Effects of AAV-CREB-RNAi on BDNF levels in the NAc. A, Representation of localized GFP immunoreactivity in the NAc shell 1 month after AAV infusion (40 μm coronal section, 10×). B, Decrease in CREB immunoreactivity in the NAc shell 1 month after infusion of AAV-CREB-RNAi compared to AAV-scr-RNAi control (40×). C, Western blot of BDNF protein levels in the NAc shell and core 1 month after infusion of the AAV vectors in the NAc shell (n = 5/group). AAV-CREB-RNAi decreased BDNF levels compared to AAV-scr-RNAi controls by t test (*p < 0.05). D, Localization of NAc shell AAV infusion sites for animals tested in cocaine self-administration shown in Figure 6.

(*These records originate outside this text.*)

import Summits.QuantumFields.YangMills.Theorems.SwapVirialDeficitNearFlatTuple
import HarnessLib

/-!
# NEAR-FLAT PROJECTION OF THE LEADER QUADRUPLE (quaternion level): a unit quadruple `(C₀, C₁, C₂, c)` with a heavy element is within `O(relations)/‖im C_h‖` of a FLAT one
# (free-hands support of ⟨stmt-QuantumFields-24197⟩ `SwapVirialDeficit.SwapGluedStiffness`; steps (iii)–(iv) of the near-flat projection of LEAD g98's plan of record memo7 §C(c);
# the transfer to `SU(2)` ∕ `chartDeficit` via ✓`chartBox_of_chartDeficit` and the central-corner fallback (v) are the sequel)

In the leader chart the flat set of the principal sector is (✓`chartDeficit_eq_zero_iff`): `C₀, C₁, C₂` pairwise commute, `c·C_{σμ} = C_μ·c` (`σ = (0 1)`), followers `= 1`.  For a
COAXIAL quadruple the σ-relations reduce to `C₁ = C₀`.  So: project every leader onto the axis of the heavy one (✓`exists_coaxial_tuple`), then replace `C₁` by the projected `C₀`;
the extra cost is `‖C₁ − C₀‖ ≤ ‖cC₁ − C₀c‖ + ‖C₀c − cC₀‖` (unit `c`):
* `norm_sub_le_rel_add_comm` (that inequality), ★★ `exists_flatQuat_near (C : Fin 4 → ℍ) (hunit : ∀ k, ‖C k‖ = 1) (h) (hh : (C h).im ≠ 0)`:
  `∃ C♭`, unit, pairwise commuting, `C♭ 1 = C♭ 0` (hence all σ-relations), with `‖C k − C♭ k‖ ≤ ‖[C h, C k]‖/‖im C h‖` for `k ≠ 1` and
  `‖C 1 − C♭ 1‖ ≤ ‖C 3·C 1 − C 0·C 3‖ + ‖C 0·C 3 − C 3·C 0‖ + ‖[C h, C 0]‖/‖im C h‖`.

HONEST LABEL: elementary quaternion geometry; stubs of ➎, ⟨24197⟩ ∕ ⟨24194⟩ ∕ ⟨24497⟩ OPEN; own crux ⟨22884⟩ OPEN (blocked-on ⟨19935⟩); the Yang–Mills mass gap is NOT proved; no
summit is proved by a line.  THEOREMS ONLY (0 `def`, 0 `sorry`), standard axioms.  Width seat ym-line-sfw-p2-w3 g66 (cell ym-idea-1, free hands), `--supports stmt-QuantumFields-24197`.
References: [folklore].
-/

set_option autoImplicit false

noncomputable section

open Quaternion
open scoped Quaternion

namespace Summit.QuantumFields.YangMills.Theorems.SwapVirialDeficit.NearFlat

/-- For a unit `c`: `‖C₁ − C₀‖ ≤ ‖c·C₁ − C₀·c‖ + ‖C₀·c − c·C₀‖`. [folklore] -/
theorem norm_sub_le_rel_add_comm {c : ℍ} (hc : ‖c‖ = 1) (C₀ C₁ : ℍ) : ‖C₁ - C₀‖ ≤ ‖c * C₁ - C₀ * c‖ + ‖C₀ * c - c * C₀‖ := by
  have e : ‖C₁ - C₀‖ = ‖c * C₁ - c * C₀‖ := by rw [← mul_sub, norm_mul, hc, one_mul]
  rw [e]
  calc ‖c * C₁ - c * C₀‖ = ‖(c * C₁ - C₀ * c) + (C₀ * c - c * C₀)‖ := by congr 1; abel
    _ ≤ ‖c * C₁ - C₀ * c‖ + ‖C₀ * c - c * C₀‖ := norm_add_le _ _

/-- ★★ **NEAR-FLAT PROJECTION OF A UNIT QUADRUPLE WITH A HEAVY ELEMENT** (quaternion level; index `3` is the hub `c`, `σ = (0 1)`). [folklore] -/
theorem exists_flatQuat_near (C : Fin 4 → ℍ) (hunit : ∀ k, ‖C k‖ = 1) (h : Fin 4) (hh : (C h).im ≠ 0) :
    ∃ Cf : Fin 4 → ℍ, (∀ k, ‖Cf k‖ = 1) ∧ (∀ k l, Cf k * Cf l = Cf l * Cf k) ∧ Cf 1 = Cf 0 ∧
      (∀ k, k ≠ 1 → ‖C k - Cf k‖ ≤ ‖C h * C k - C k * C h‖ / ‖(C h).im‖) ∧
      ‖C 1 - Cf 1‖ ≤ ‖C 3 * C 1 - C 0 * C 3‖ + ‖C 0 * C 3 - C 3 * C 0‖ + ‖C h * C 0 - C 0 * C h‖ / ‖(C h).im‖ := by
  obtain ⟨C', hre, hax, hnorm, hcomm, hfix, hdist⟩ := exists_coaxial_tuple C h hh
  have hunit' : ∀ k, ‖C' k‖ = 1 := fun k => by
    have h1 := hnorm k
    rw [hunit k, one_pow] at h1
    have h0 : 0 ≤ ‖C' k‖ := norm_nonneg _
    nlinarith [h1, h0]
  refine ⟨Function.update C' 1 (C' 0), ?_, ?_, ?_, ?_, ?_⟩
  · intro k
    by_cases hk : k = 1
    · subst hk; rw [Function.update_self]; exact hunit' 0
    · rw [Function.update_of_ne hk]; exact hunit' k
  · intro k l
    by_cases hk : k = 1 <;> by_cases hl : l = 1
    · subst hk; subst hl; rfl
    · subst hk; rw [Function.update_self, Function.update_of_ne hl]; exact hcomm 0 l
    · subst hl; rw [Function.update_self, Function.update_of_ne hk]; exact hcomm k 0
    · rw [Function.update_of_ne hk, Function.update_of_ne hl]; exact hcomm k l
  · rw [Function.update_self, Function.update_of_ne (by decide : (0 : Fin 4) ≠ 1)]
  · intro k hk
    rw [Function.update_of_ne hk]; exact hdist k
  · rw [Function.update_self]
    calc ‖C 1 - C' 0‖ = ‖(C 1 - C 0) + (C 0 - C' 0)‖ := by congr 1; abel
      _ ≤ ‖C 1 - C 0‖ + ‖C 0 - C' 0‖ := norm_add_le _ _
      _ ≤ (‖C 3 * C 1 - C 0 * C 3‖ + ‖C 0 * C 3 - C 3 * C 0‖) + ‖C h * C 0 - C 0 * C h‖ / ‖(C h).im‖ :=
          add_le_add (norm_sub_le_rel_add_comm (hunit 3) (C 0) (C 1)) (hdist 0)
      _ = _ := by ring

end Summit.QuantumFields.YangMills.Theorems.SwapVirialDeficit.NearFlat

end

There was no effect of CREB-RNAi expression on stabilized levels of cocaine self-administration before fixed ratio dose–response testing (Fig. 6B), and all rats exhibited dose-dependent self-administration rates during dose–response testing (dose effect: F(4,144) = 2.3, p < 0.001, Fig. 6C). However, AAV-CREB-RNAi-induced reductions in endogenous CREB in the NAc shell led to prominent alterations in the cocaine self-administration dose–response curve compared to control infusions with AAV-scr-RNAi (group effect: F(1,144) = 5.8, p < 0.05), primarily at the threshold dose of 0.03 mg/kg/injection compared to controls expressing scr-RNAi (**p < 0.01). These results indicate that a prolonged reduction in CREB levels in the NAc shell decreases sensitivity to cocaine reinforcement. Moreover, AAV-CREB-RNAi infusions produced a significant overall reduction in breakpoints for cessation of cocaine self-administration on the progressive ratio schedule (group effect: F(1,36) = 4.6, p < 0.05), and this was particularly evident at the higher cocaine injection dose (*p < 0.05, Fig. 6D), although all groups showed dose-dependent increases in breakpoints (dose effect: F(1,36) = 42.1, p < 0.001). These data indicate that loss of CREB in NAc shell neurons reduces the motivation for cocaine. This effect is illustrated in representative animals self-administering 0.75 mg/kg/injection cocaine, where a rat overexpressing AAV-CREB-RNAi reached a break point of only 95 lever-press responses/injection compared to 178 responses for a AAV-scr-RNAi infused control (Fig. 6E). Localization of NAc shell infusion sites for rats used in the behavioral analysis is shown (Fig. 5D).

Figure 6.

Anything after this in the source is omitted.